Exercise instructions: Across the records, count every line that includes "sandwich" and give the number by itself.

━━ Supplied entries ━━

import Summits.CriticalPhenomena.PercolationContinuityZ3.Theorems.FK.SelfDualPointNonPercolation
import Summits.CriticalPhenomena.PercolationContinuityZ3.Theorems.FK.SelfDualPointCriticalUpperBound
import Summits.CriticalPhenomena.PercolationContinuityZ3.Theorems.FK.DLRUniquenessOfEqualTheta
import Summits.CriticalPhenomena.PercolationContinuityZ3.Theorems.FK.DLRUniqueness
import HarnessLib

/-!
# Zhang's argument on `ℤ²`, VI: uniqueness of the random-cluster measure off the self-dual point
# (Grimmett 2006, Thm. (6.17)(b) for the DLR class; Thm. (6.18) with (6.17)(a) discharged)

Claimed R42 (8)(c) in the cell INBOX at 2026-08-27T21:02:00Z by fkp-10a gen 351 (NEW CLAIM #1 of the gen), addressed to coordinator fk-4 g261 (seated 19:52Z 2026-08-27; records line l.8179) and, if no coordinator is seated, to the lane lead prim-bschramm-lead under provision (ι) (silence = consent); lineage row FO-10a-g351 (self-suggested), package g351-zhang, label ZH-F.
Support file of the `fk-continuity` cell (lineage fkp-10a, `--supports stmt-CriticalPhenomena-4575`); builds on
p205010 (kernel theorem, internal audit signed; external expert review pending).  No definitions, no named facts,
no sorries; standard axioms.  `d = 2`, `q ≥ 1`.

Direct corollaries of Thm. (6.17)(a) (`SelfDualPointNonPercolation.lean`) for the classes of measures of the lineage:
* `isDLRRandomCluster_and_ae_iff_eq_rcLimit_false_of_ne_selfDual` — **Thm. (6.17)(b) for the DLR class
  `R_{p,q}`**: for `0 < p < 1`, `p ≠ p_sd(q)`, a probability measure on configurations of `ℤ²` is a lattice-carried
  DLR random-cluster measure iff it is `φ⁰_{p,q}` (`|R_{p,q}| = 1`); `IsDLRRandomCluster.eq_rcLimit_false_of_ne_selfDual`;
* `fkGibbs_iff_eq_rcLimit_false_of_ne_selfDual` — the sandwich class `FKGibbs 2 p q` (which contains `φ⁰`, `φ¹`,
  every DLR state and every weak limit with arbitrary boundary conditions) is `{φ⁰_{p,q}}` for `p ≠ p_sd(q)`;
* `not_exists_isDLRRandomCluster_ne_of_ne_selfDual` — no second DLR state off `p_sd(q)`;
* `rcCriticalProb_eq_selfDual_of_decay` — **Thm. (6.18) with (6.17)(a) discharged**: if (6.19)
  `φ⁰_{p,q}(0 ↔ ∂Λ_n) ≤ A(p)/n` holds for every `p < p_c(q)`, then `p_c(q) = p_sd(q)` (UB-A's
  `rcCriticalProb_eq_selfDual_of_decay_of_le` with its hypothesis `hsd` supplied by `selfDual_le_rcCriticalProb`).

What is NOT here: (6.19) itself, `p_c(q) ≤ p_sd(q)` unconditionally, the structure of `R_{p_sd(q),q}`.

## References

* G. Grimmett, *The Random-Cluster Model*, Springer 2006, §6.2 Thm. (6.17)(b) ("`|R_{p,q}| = |W_{p,q}| = 1` if
  `p ≠ √q/(1+√q)`") and Thm. (6.18); Thm. (4.34), Thm. (5.33)(a). [Grimmett2006]
* G. Grimmett, *Percolation*, 2nd ed., Springer 1999, §11.3. [GrimmettPercolation1999]
-/

noncomputable section

open scoped Classical Topology
open MeasureTheory Filter Set

namespace Summit.CriticalPhenomena.PercolationContinuityZ3.Theorems.FK

open Literature.Probability.Percolation Literature.Probability.LatticeModels
  Literature.Barriers.CriticalPhenomena

variable {p q : ℝ} {P : Measure (BondConfig (Site 2))}

/-- **Thm. (6.17)(b) for DLR states**: for `0 < p < 1`, `q ≥ 1`, `p ≠ p_sd(q)`, every lattice-carried DLR
random-cluster measure on `ℤ²` equals `φ⁰_{p,q}` (`θ⁰ = θ¹` off `p_sd(q)` by Thm. (6.17), then Thm. (5.33)(a)).
[cite: Grimmett2006, §6.2 Thm. (6.17)(b)] -/
theorem IsDLRRandomCluster.eq_rcLimit_false_of_ne_selfDual (hP : IsDLRRandomCluster 2 p q P)
    (hE : ∀ᵐ ω ∂P, ω ⊆ (zdGraph 2).edgeSet) (hp : p ∈ Set.Ioo (0 : ℝ) 1) (hq : 1 ≤ q)
    (hne : p ≠ Real.sqrt q / (1 + Real.sqrt q)) : P = rcLimit 2 false p q :=
  hP.eq_rcLimit_false_of_thetaFree_eq_thetaWired hE hp hq
    (thetaFree_eq_thetaWired_of_ne_selfDual' ⟨hp.1.le, hp.2.le⟩ hq hne)

/-- **`R_{p,q} = {φ⁰_{p,q}}` off the self-dual point** (Grimmett 2006, Thm. (6.17)(b): `|R_{p,q}| = 1` if
`p ≠ √q/(1+√q)`): for `0 < p < 1`, `q ≥ 1`, `p ≠ p_sd(q)`, a measure is a lattice-carried DLR random-cluster measure
on `ℤ²` iff it is `φ⁰_{p,q}`. [cite: Grimmett2006, §6.2 Thm. (6.17)(b)] -/
theorem isDLRRandomCluster_and_ae_iff_eq_rcLimit_false_of_ne_selfDual (hp : p ∈ Set.Ioo (0 : ℝ) 1) (hq : 1 ≤ q)
    (hne : p ≠ Real.sqrt q / (1 + Real.sqrt q)) :
    (IsDLRRandomCluster 2 p q P ∧ ∀ᵐ ω ∂P, ω ⊆ (zdGraph 2).edgeSet) ↔ P = rcLimit 2 false p q :=
  isDLRRandomCluster_and_ae_iff_eq_rcLimit_false_of_thetaFree_eq_thetaWired hp hq
    (thetaFree_eq_thetaWired_of_ne_selfDual' ⟨hp.1.le, hp.2.le⟩ hq hne)

/-- No second DLR random-cluster measure on `ℤ²` off the self-dual point (`0 < p < 1`, `q ≥ 1`).
[cite: Grimmett2006, §6.2 Thm. (6.17)(b)] -/
theorem not_exists_isDLRRandomCluster_ne_of_ne_selfDual (hp : p ∈ Set.Ioo (0 : ℝ) 1) (hq : 1 ≤ q)
    (hne : p ≠ Real.sqrt q / (1 + Real.sqrt q)) :
    ¬ ∃ P : Measure (BondConfig (Site 2)), IsDLRRandomCluster 2 p q P ∧ (∀ᵐ ω ∂P, ω ⊆ (zdGraph 2).edgeSet) ∧
        P ≠ rcLimit 2 false p q := by
  rw [exists_isDLRRandomCluster_ne_rcLimit_false_iff hp hq]
  exact fun h => h (thetaFree_eq_thetaWired_of_ne_selfDual' ⟨hp.1.le, hp.2.le⟩ hq hne)

/-- **The sandwich class is `{φ⁰_{p,q}}` off the self-dual point**: for `0 ≤ p ≤ 1`, `q ≥ 1`, `p ≠ p_sd(q)`, a measure
belongs to `FKGibbs 2 p q` (free/wired/DLR/arbitrary-boundary-condition limits) iff it is `φ⁰_{p,q}`.
[cite: Grimmett2006, §6.2 Thm. (6.17)(b) with Thm. (4.34) (4.36)] -/
theorem fkGibbs_iff_eq_rcLimit_false_of_ne_selfDual (hp : p ∈ Set.Icc (0 : ℝ) 1) (hq : 1 ≤ q)
    (hne : p ≠ Real.sqrt q / (1 + Real.sqrt q)) : FKGibbs 2 p q P ↔ P = rcLimit 2 false p q :=
  fkGibbs_iff_eq_rcLimit_false_of_thetaFree_eq_thetaWired hp hq (thetaFree_eq_thetaWired_of_ne_selfDual' hp hq hne)

/-- **Grimmett 2006, Thm. (6.18), with (6.17)(a) discharged**: if for every `p < p_c(q)` there is `A(p)` with
`φ⁰_{p,q}(0 ↔ ∂Λ_n) ≤ A(p)/n` for all `n ≥ 1` ((6.19)), then `p_c(q) = p_sd(q) = √q/(1+√q)` (`q ≥ 1`).
[cite: Grimmett2006, §6.2 Thm. (6.18)] -/
theorem rcCriticalProb_eq_selfDual_of_decay (hq : 1 ≤ q)
    (hdecay : ∀ p : ℝ, p < rcCriticalProb 2 q →
      ∃ A : ℝ, ∀ n : ℕ, 1 ≤ n → (rcLimit 2 false p q).real (siteToBoundary 2 n) ≤ A / n) :
    rcCriticalProb 2 q = Real.sqrt q / (1 + Real.sqrt q) :=
  rcCriticalProb_eq_selfDual_of_decay_of_le hq hdecay (selfDual_le_rcCriticalProb hq)

end Summit.CriticalPhenomena.PercolationContinuityZ3.Theorems.FK

end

━━━

Written solution: 2